▶ [Supplied material]:
[Start of Attachment]
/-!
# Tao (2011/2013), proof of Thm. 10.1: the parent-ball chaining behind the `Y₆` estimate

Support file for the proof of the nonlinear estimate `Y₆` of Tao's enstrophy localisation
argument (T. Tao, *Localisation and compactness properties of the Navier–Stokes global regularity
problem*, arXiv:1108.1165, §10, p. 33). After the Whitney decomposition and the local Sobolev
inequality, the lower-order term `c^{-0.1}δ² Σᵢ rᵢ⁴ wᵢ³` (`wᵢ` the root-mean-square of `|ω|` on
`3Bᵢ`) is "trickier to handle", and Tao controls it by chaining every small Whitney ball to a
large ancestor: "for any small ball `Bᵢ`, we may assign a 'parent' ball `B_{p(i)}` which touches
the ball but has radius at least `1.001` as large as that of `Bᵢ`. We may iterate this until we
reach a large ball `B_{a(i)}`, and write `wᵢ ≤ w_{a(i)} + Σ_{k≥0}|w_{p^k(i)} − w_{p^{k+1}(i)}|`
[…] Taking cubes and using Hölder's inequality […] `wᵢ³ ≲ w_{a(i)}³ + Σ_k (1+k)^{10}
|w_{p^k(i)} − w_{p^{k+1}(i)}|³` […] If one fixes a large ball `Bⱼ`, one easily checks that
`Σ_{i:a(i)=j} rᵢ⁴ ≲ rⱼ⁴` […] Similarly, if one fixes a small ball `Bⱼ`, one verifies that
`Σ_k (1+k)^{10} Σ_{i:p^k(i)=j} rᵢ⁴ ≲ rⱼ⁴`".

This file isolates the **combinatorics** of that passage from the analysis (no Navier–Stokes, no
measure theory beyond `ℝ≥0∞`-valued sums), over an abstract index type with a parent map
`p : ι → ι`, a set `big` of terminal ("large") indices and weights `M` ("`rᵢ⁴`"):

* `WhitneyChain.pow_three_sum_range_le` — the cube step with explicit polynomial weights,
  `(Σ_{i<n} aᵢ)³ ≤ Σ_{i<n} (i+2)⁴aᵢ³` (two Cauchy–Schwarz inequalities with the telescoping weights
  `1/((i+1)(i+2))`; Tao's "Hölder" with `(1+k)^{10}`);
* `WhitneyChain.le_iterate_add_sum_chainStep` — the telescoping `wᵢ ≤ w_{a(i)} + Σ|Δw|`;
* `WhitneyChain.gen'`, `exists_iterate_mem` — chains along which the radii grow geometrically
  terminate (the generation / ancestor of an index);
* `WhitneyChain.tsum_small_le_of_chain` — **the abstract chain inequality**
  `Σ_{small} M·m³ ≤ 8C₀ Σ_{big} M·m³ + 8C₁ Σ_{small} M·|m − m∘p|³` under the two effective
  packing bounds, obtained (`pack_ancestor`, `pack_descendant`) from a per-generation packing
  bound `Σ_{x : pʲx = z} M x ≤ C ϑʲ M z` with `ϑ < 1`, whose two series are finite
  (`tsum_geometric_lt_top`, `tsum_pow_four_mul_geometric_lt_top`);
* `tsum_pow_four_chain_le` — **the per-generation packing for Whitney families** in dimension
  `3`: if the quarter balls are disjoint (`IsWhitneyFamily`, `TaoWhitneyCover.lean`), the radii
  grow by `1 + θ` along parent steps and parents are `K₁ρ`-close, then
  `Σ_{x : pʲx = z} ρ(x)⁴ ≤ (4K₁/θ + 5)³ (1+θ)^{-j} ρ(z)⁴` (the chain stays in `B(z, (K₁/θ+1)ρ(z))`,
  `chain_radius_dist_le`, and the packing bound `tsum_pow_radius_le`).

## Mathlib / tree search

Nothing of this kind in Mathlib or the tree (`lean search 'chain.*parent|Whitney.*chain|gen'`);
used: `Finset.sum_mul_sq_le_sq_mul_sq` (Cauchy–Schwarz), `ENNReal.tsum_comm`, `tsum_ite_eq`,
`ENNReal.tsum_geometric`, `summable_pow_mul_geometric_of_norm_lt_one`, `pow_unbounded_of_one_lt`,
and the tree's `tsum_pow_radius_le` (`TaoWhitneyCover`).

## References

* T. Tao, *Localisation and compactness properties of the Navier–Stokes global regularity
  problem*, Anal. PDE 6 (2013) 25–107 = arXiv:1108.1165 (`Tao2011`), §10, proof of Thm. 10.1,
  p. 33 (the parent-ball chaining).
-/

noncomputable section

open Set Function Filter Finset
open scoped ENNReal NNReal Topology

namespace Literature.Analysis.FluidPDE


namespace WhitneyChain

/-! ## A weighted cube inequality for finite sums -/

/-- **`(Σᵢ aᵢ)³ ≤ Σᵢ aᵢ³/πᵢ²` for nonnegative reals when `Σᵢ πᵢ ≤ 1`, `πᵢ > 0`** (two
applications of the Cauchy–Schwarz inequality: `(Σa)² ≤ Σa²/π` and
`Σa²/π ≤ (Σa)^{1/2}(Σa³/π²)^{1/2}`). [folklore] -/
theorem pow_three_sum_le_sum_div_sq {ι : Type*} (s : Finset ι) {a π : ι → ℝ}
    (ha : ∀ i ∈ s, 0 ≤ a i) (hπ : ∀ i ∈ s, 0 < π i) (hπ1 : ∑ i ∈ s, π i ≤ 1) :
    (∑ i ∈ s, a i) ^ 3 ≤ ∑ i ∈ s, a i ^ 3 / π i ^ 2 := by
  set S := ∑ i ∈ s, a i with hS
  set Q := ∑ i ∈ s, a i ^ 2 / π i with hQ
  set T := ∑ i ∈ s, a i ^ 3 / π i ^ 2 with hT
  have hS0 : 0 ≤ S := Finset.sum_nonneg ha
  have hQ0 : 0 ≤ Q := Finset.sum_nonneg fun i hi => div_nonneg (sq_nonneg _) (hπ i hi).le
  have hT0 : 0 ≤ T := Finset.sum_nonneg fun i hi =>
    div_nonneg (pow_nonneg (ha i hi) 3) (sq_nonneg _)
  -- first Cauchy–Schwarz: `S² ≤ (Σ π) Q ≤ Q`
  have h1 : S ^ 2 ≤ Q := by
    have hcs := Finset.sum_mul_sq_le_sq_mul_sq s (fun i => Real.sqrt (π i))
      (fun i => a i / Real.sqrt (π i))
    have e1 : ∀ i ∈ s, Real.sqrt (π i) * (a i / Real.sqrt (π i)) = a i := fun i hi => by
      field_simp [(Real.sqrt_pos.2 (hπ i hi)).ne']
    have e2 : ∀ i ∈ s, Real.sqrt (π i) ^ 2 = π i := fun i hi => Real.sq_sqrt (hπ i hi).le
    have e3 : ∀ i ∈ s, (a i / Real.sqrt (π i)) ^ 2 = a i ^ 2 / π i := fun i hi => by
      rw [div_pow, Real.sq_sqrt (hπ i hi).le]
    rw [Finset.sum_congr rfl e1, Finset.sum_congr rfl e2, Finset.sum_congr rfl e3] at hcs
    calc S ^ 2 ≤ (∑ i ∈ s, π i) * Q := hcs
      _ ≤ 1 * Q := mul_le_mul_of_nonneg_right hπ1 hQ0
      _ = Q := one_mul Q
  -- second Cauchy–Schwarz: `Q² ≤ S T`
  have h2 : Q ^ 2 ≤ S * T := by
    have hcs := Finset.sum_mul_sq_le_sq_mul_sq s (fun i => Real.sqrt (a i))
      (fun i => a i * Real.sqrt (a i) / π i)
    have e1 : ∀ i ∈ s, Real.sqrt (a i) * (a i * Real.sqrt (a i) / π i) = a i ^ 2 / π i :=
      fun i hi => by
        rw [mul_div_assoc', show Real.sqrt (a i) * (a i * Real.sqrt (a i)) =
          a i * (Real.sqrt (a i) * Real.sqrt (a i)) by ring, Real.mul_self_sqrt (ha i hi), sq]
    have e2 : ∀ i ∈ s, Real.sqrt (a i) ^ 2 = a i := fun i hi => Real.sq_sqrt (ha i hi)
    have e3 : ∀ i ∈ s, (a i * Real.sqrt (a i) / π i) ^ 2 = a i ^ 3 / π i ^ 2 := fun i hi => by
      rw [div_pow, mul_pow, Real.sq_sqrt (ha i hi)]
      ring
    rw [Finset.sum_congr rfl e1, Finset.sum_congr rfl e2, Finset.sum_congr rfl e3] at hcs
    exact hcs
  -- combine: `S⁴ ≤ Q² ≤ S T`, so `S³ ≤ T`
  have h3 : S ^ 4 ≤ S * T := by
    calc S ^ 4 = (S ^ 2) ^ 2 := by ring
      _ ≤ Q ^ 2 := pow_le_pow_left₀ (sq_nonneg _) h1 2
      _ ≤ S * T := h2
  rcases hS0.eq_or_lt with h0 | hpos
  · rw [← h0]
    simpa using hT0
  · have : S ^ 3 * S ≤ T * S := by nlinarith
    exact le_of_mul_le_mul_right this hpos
[End of Attachment]
▶ [Problem details]: In the entries above, one line contains "and the tree's" and another contains "(ha : ∀ i ∈ s, 0". Reproduce exactly those two lines and the lines between them, nothing else.

▶ [Expected answer]:
and the tree's `tsum_pow_radius_le` (`TaoWhitneyCover`).

## References

* T. Tao, *Localisation and compactness properties of the Navier–Stokes global regularity
  problem*, Anal. PDE 6 (2013) 25–107 = arXiv:1108.1165 (`Tao2011`), §10, proof of Thm. 10.1,
  p. 33 (the parent-ball chaining).
-/

noncomputable section

open Set Function Filter Finset
open scoped ENNReal NNReal Topology

namespace Literature.Analysis.FluidPDE


namespace WhitneyChain

/-! ## A weighted cube inequality for finite sums -/

/-- **`(Σᵢ aᵢ)³ ≤ Σᵢ aᵢ³/πᵢ²` for nonnegative reals when `Σᵢ πᵢ ≤ 1`, `πᵢ > 0`** (two
applications of the Cauchy–Schwarz inequality: `(Σa)² ≤ Σa²/π` and
`Σa²/π ≤ (Σa)^{1/2}(Σa³/π²)^{1/2}`). [folklore] -/
theorem pow_three_sum_le_sum_div_sq {ι : Type*} (s : Finset ι) {a π : ι → ℝ}
    (ha : ∀ i ∈ s, 0 ≤ a i) (hπ : ∀ i ∈ s, 0 < π i) (hπ1 : ∑ i ∈ s, π i ≤ 1) :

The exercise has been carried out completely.